The vaccination campaign is also to be promoted, and the Bundeswehr wants to see Scholz deployed.

And he speaks out in favor of compulsory vaccination for everyone who has to do with vulnerable groups, i.e. for nursing staff in old people's homes, to whom Scholz promises a bonus payment at the same time.

"It's up to us to break this fourth bad wave," says Scholz.

Scholz tries to quote Brandt quotes

Only then does Scholz talk about what has preoccupied him since the September 26 election, forging a coalition of three parties that Germany has not yet governed. “The traffic light is up,” says Scholz, “the first alliance of red, green and yellow at federal level”. It is "a coalition at eye level".

At the weekend Scholz had already used a modified quote from Willy Brandt when he said about the Ampel-Coalition that "what fits together" grows together.
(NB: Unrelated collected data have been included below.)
import Summits.PneNP.GCT.Conjectures.KYFlatteningBlindPaddedPerThree
import Summits.PneNP.GCT.Max.SF6PermanentSide
import Literature.Barriers.ValiantsHypothesis.PartialDerivativesDetPerm
import Literature.Computability.AlgebraicComplexity.PolynomialKoszulYoungFlatteningDuality
import HarnessLib
import HarnessLib.Audit

/-!
# `GCT/Max`: theory-2's padding-transport identity R-F-T2-25 for Koszul–Young ranks, TYPED (Lean proof deferred),
# and the PROVED reduction "R-F-T2-25 + the 9-letter KY tables ⇒ C-F-1 (`KYBlindPaddedPerThreeOwn`)"

Cell `pub-gct-max` (HOME `run/shared/lean/pub/pub-gct-max/`), track F; lead D101/D110 (a) (2026-08-23T05:42:59Z): "type the
STATEMENT of R-F-T2-25 (+ the corollary) as a `def … : Prop` … docstring 'theorem (theory-2 R-F-T2-25), Lean proof deferred';
the 400–800-line Lean proof is NOT commissioned before K1"; lit-2's D110 (a) answer (HOME INBOX 2026-08-23, l.437): the typed
cell statements C-F-1-own / S / L6 of `Conjectures/KYFlatteningBlindPaddedPerThree.lean` are COROLLARIES of R-F-T2-25 + the
tree theorem `h_{per₃} = h_{det₃}` + ONE finite certified table (the cellwise dominance of the two 9-letter Koszul–Young tables
of `per₃`, `det₃`), with no conjectural residue. Placement: Literature refuses unpublished statements (gate lint
`literature-cited-only`), so the statement is typed HERE, Summits-side under the naming rule `GCT/Max/`, as an obligation node
(`@[conjecture]` = "not yet a theorem of the tree"; on paper it IS a theorem of the cell, see below), exactly as the cell's other
typed statements. This file ASSERTS NOTHING beyond what it proves. HONEST FRAMING: multiplicity data and certified rank bounds at
small parameters; occurrence obstructions are ruled out in print (BIP'16) — multiplicity obstructions are the open door;
nothing here is a claim on VP vs VNP or P vs NP.

**R-F-T2-25 as written (theory-2, `HOME/flat/FLAT-PLAN.md` v3.3 §L.7, sha256/16 `fb158cc23c59f672`).** "THEOREM (paper-proved,
§I.1 L3 (a)(b) + L3x; exact check below). Let f ∈ S^d V, N = dim V, h_f(j) = rank of the j-th catalecticant of f (h_f := 0
outside [0, d]), KY_{p,k}(f) = rank of the Koszul–Young flattening S^kV* ⊗ Λ^pV → S^{d−k−1}V ⊗ Λ^{p+1}V (tree: `kyRankFin`;
KY_{p′,k′}(f) := 0 unless 0 ≤ p′ ≤ N−1 and 0 ≤ k′ ≤ d−1). Then for every s ≥ 0, every 0 ≤ p ≤ N (ambient V ⊕ ℂy, dim N+1)
and every 0 ≤ k ≤ d+s−1:  KY_{p,k}(y^s·f) = KY_{p−1,k}(f) + KY_{p,k−s}(f) + C(N,p) · Σ_{t=0}^{s−1} h_f(k−t).
s = 0 is engine-3's cone law L1; s = 1 is the padding law behind PADDED-n4 and PADDED-10var; the PF-17 tables (HIT at s = 1; s = 2:
204/204 cells; s = 3: 238/238) are instances. PROOF ROUTE: (1) apolar transport A_{y^s f} = A_f ⊗ ℂ[∂_y]/(∂_y^{s+1}); (2) L3:
KY_{p,k} is the rank of a Koszul differential of the apolar algebra; (3) Künneth + splitting of bounded complexes over a field
… Betti numbers never need to be computed. EXACT CHECK: calc6/l3x_transport_check.py … det₁, det₂, det₃, perm₃, det₄, perm₄ ×
s = 0..5: 36 (form, s) pairs, 2 163 cells, 0 mismatches." (Lead D110 (a): PF-17 re-booked 'reproduces a theorem'.) NOT IN
PRINT as a packaged statement (theory-2 presearch §I.1/§L.7; the catalecticant half `h_{y^s f}(k) = Σ_{t≤s} h_f(k−t)` is the
block form of Landsberg 2017 Prop. 6.5.2.1's proof).

**Typing choices (faithful; ℕ-subtraction guarded).** Numbering-free ranks `kyRank ℂ p k` (tree); the padded form
`y^s·f := X none ^ s * rename some f` on the letters `Option σ` (`none = y`; this is literally how the tree's
`ownPaddedPerPoly` / the cell's `ownPaddedDetPoly` are defined, so the law applies to them by `rfl`); `h_f(j) :=` the tree's
`shiftedPartialsRank ℂ j 0 f` (= catalecticant rank, `shiftedPartialsRank_zero_eq`); `N = Fintype.card σ`; the three
conventions "`:= 0` below the range" are explicit `if`-guards (`1 ≤ p`, `s ≤ k`, `t ≤ k`), while "`:= 0` above the range" needs
no guard because the tree's ranks ARE `0` there (`kyRankFin_eq_zero_of_isHomogeneous`, `kyRankFin_eq_zero_of_card_le` below,
and catalecticants of order `> d` vanish). Range exactly as printed: `p ≤ N`, `k + 1 ≤ d + s`, all `s`. Field: `ℂ` (the
cell's setting; the paper proof is over a field of characteristic `0`).

**What is PROVED here.** `kyRankFin_eq_zero_of_card_le` (`KY_{p,k} = 0` for `p ≥ #letters`), and the edge
`TransportImpliesBlindOwn : KYPaddingTransportLaw → KYCubicsDominance → KYBlindPaddedPerThreeOwn` (`_holds`): at `s = n−3`,
`N = 9`, the `h`-sums for `per₃` and `det₃` agree by the TREE theorem `flatteningRank_perPoly_eq_detPoly` (Landsberg §6.3.2:
`h_{per_n} = h_{det_n}`), and the two remaining terms are dominated cellwise by `KYCubicsDominance`; out-of-range cells are
`0 ≤ _`. (The `n²`-letter statements S / L6 follow from the `s = 0` instance iterated `n²−10` times — Vandermonde bookkeeping —
not typed here.)

## References
* theory-2, FLAT-PLAN v3.3 §L.7 (R-F-T2-25), §I.1 (L3, L3x); engine-3 `HOME/flat/KY-CUBICS` (the two 9-letter tables, exact
  certificates: unimodular minors + 184/200 kernel vectors), `PREDICTIONS-F-1.md` (C-F-1).
* [LandsbergGCT2017] §8.2.1 eq. (8.2.1) (the flattening), §6.3.2 (`h_{per_n} = h_{det_n}`), Prop. 6.5.2.1 (catalecticants of
  padded forms). [EfremenkoLandsbergSchenckWeyman2018] Conj. 1.2 (`ℓ^{n-m} perm_m` on its own letters).
-/

noncomputable section

open MvPolynomial

namespace Summit.PneNP.GCT

open Literature.Computability.AlgebraicComplexity Literature.Barriers.ValiantsHypothesis

/-! ## A generic vanishing lemma: no wedge index beyond the number of letters -/

/-- `KY_{p,k}(f) = 0` once `p ≥ q` = the number of letters: a `p`-subset `S ⊆ Fin q` is then all of `Fin q`, and the
image of `∂^l ⊗ e_S` has no component `e_{S ⊔ {j}}`, `j ∉ S`. [folklore] -/
theorem kyRankFin_eq_zero_of_card_le {K : Type*} [Field K] {q : ℕ} (p k : ℕ) (f : MvPolynomial (Fin q) K)
    (hq : q ≤ p) : kyRankFin K p k f = 0 := by
  classical
  rw [kyRankFin]
  have hbot : Submodule.span K (kyImages p k f) = ⊥ := by
    rw [Submodule.span_eq_bot]
    rintro g ⟨l, S, -, hS, rfl⟩
    funext T
    refine kyImage_apply_eq_zero f l S T fun j hj _ => hj ?_
    have hle : S.card ≤ q := by simpa using Finset.card_le_univ S
    have hSu : S = Finset.univ := Finset.eq_univ_of_card S (by rw [Fintype.card_fin]; omega)
    rw [hSu]
    exact Finset.mem_univ j
  rw [hbot, finrank_bot]

/-! ## The typed statements -/

/-- **R-F-T2-25 — theory-2's padding-transport identity for Koszul–Young ranks (THEOREM on paper, FLAT-PLAN v3.3 §L.7;
exact check 2 163 cells; Lean proof deferred per lead D110 (a); NOT in print):** for every form `f` of degree `d` in the
letters `σ` (`N = #σ`), every `s ≥ 0`, every `p ≤ N` and every `k` with `k + 1 ≤ d + s`,
`KY_{p,k}(y^s·f) = KY_{p−1,k}(f) + KY_{p,k−s}(f) + C(N,p)·Σ_{t<s} h_f(k−t)` over `ℂ`, where terms with a negative index are `0`
(the `if`-guards) and `h_f(j)` is the rank of the `j`-th catalecticant. Typed as an obligation node of the cell because it
is not yet a theorem of the tree; `s = 0` is the cone law L1, `s = 1` the padding law. [folklore] -/
@[conjecture]
def KYPaddingTransportLaw : Prop :=
  ∀ (σ : Type) [Fintype σ] [DecidableEq σ] (f : MvPolynomial σ ℂ) (d : ℕ), f.IsHomogeneous d →
    ∀ s p k : ℕ, p ≤ Fintype.card σ → k + 1 ≤ d + s →
      kyRank ℂ p k (X none ^ s * rename some f) =
        (if 1 ≤ p then kyRank ℂ (p - 1) k f else 0) +
          (if s ≤ k then kyRank ℂ p (k - s) f else 0) +
          (Fintype.card σ).choose p *
            ∑ t ∈ Finset.range s, (if t ≤ k then shiftedPartialsRank ℂ (k - t) 0 f else 0)

/-- **The 9-letter Koszul–Young tables: `per₃` is dominated by `det₃` cellwise** — for every `(p, k)`,
`rank KY_{p,k}(per₃) ≤ rank KY_{p,k}(det₃)` in `S³(ℂ⁹)` (engine-3 `HOME/flat/KY-CUBICS`: the two tables are EQUAL except at
`(p,k) = (4,1)`, where `det₃ − per₃ = 950 − 934 = 16`; certified exactly — unimodular minors and exact kernel vectors; cells
outside the table are `0 = 0`). A finite computation certified OUTSIDE Lean, not a published statement; an obligation node
until the certificates are replayed in the kernel (e.g. via `kyRankFin_eq_rank_kyCoeffMatrix`). [folklore] -/
@[conjecture]
def KYCubicsDominance : Prop :=
  ∀ p k : ℕ, kyRank ℂ p k (perPoly (Fin 3) ℂ) ≤ kyRank ℂ p k (detPoly (Fin 3) ℂ)

/-- The implication **R-F-T2-25 ⇒ (9-letter dominance ⇒ C-F-1)** as a named statement (shape α: implications between the
cell's nodes are untagged `Prop`s with a `_holds` proof). [folklore] -/
def TransportImpliesBlindOwn : Prop :=
  KYPaddingTransportLaw → KYCubicsDominance → KYBlindPaddedPerThreeOwn

/-- **R-F-T2-25 ⇒ (9-letter dominance ⇒ C-F-1) holds**: apply the identity at `s = n − 3` to `per₃` and `det₃`; the
catalecticant sums agree by the tree's `flatteningRank_perPoly_eq_detPoly` (`h_{per_n} = h_{det_n}`, Landsberg §6.3.2), the
two Koszul–Young terms are dominated cellwise; cells with `k ≥ n` or `p ≥ 10` are `0` on the left. [folklore] -/
theorem transportImpliesBlindOwn_holds : TransportImpliesBlindOwn := by
  intro hlaw hdom n hn p k
  by_cases hk : n ≤ k
  · have h0 : kyRank ℂ p k (ownPaddedPerPoly 3 n) = 0 := by
      rw [kyRank_def]
      exact SF6PerSide.kyRankFin_eq_zero_of_isHomogeneous p k _
        ((ownPaddedPerPoly_isHomogeneous (by omega)).rename_isHomogeneous) hk
    rw [h0]; exact Nat.zero_le _
  by_cases hp : 10 ≤ p
  · have h0 : kyRank ℂ p k (ownPaddedPerPoly 3 n) = 0 := by
      rw [kyRank_def]
      exact kyRankFin_eq_zero_of_card_le p k _ (by simp; omega)
    rw [h0]; exact Nat.zero_le _
  have hper3 : (perPoly (Fin 3) ℂ).IsHomogeneous 3 := by
    simpa only [Fintype.card_fin] using (perPoly_isHomogeneous : (perPoly (Fin 3) ℂ).IsHomogeneous _)
  have hdet3 : (detPoly (Fin 3) ℂ).IsHomogeneous 3 := by
    simpa only [Fintype.card_fin] using (detPoly_isHomogeneous : (detPoly (Fin 3) ℂ).IsHomogeneous _)
  have hcard : Fintype.card (Fin 3 × Fin 3) = 9 := by simp
  have hP := hlaw (Fin 3 × Fin 3) (perPoly (Fin 3) ℂ) 3 hper3 (n - 3) p k (by rw [hcard]; omega) (by omega)
  have hD := hlaw (Fin 3 × Fin 3) (detPoly (Fin 3) ℂ) 3 hdet3 (n - 3) p k (by rw [hcard]; omega) (by omega)
  change kyRank ℂ p k (X none ^ (n - 3) * rename some (perPoly (Fin 3) ℂ)) ≤
    kyRank ℂ p k (X none ^ (n - 3) * rename some (detPoly (Fin 3) ℂ))
  rw [hP, hD]
  refine add_le_add (add_le_add ?_ ?_) (le_of_eq ?_)
  · split_ifs
    · exact hdom _ _
    · exact le_rfl
  · split_ifs
    · exact hdom _ _
    · exact le_rfl
  · refine congrArg _ (Finset.sum_congr rfl fun t _ => ?_)
    split_ifs
    · rw [flatteningRank_perPoly_eq_detPoly]
    · rfl

end Summit.PneNP.GCT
Now he repeats that in a similar way and once again makes use of the seemingly immeasurable treasure of Brandt quotes. “We want to dare to make more progress.” Scholz mentions climate protection, the minimum wage of twelve euros, the introduction of basic security and the planned construction of 400,000 apartments a year - this is hardly surprising, because these are the points from his election campaign speeches.

At the end of his speech, he once again echoes the historical of the moment by addressing the “traffic light”.

In 1924 the first traffic light in Germany was set up in Berlin at Potsdamer Platz.

At the time, people wondered whether that could work.

Today one can no longer imagine the traffic light without it, in order to regulate things clearly, to give orientation and to make good progress on time.

“Our aim is for this traffic light to be similarly groundbreaking,” says Scholz.

Far from the government district

From the point of view of the Hamburg resident Scholz, the presentation of the coalition agreement will take place at a particularly suitable location.

Nowhere does Berlin look more Hanseatic than at the old warehouses of the Westhafen, the capital's traditional transshipment point for goods and building materials of all kinds. and the working-class town it once was.

Today, modern start-ups and a few office rental companies have their headquarters in what used to be the largest inland port in the Reich. As a place of transformation, the Westhafen is certainly also attractive for the Greens and the FDP.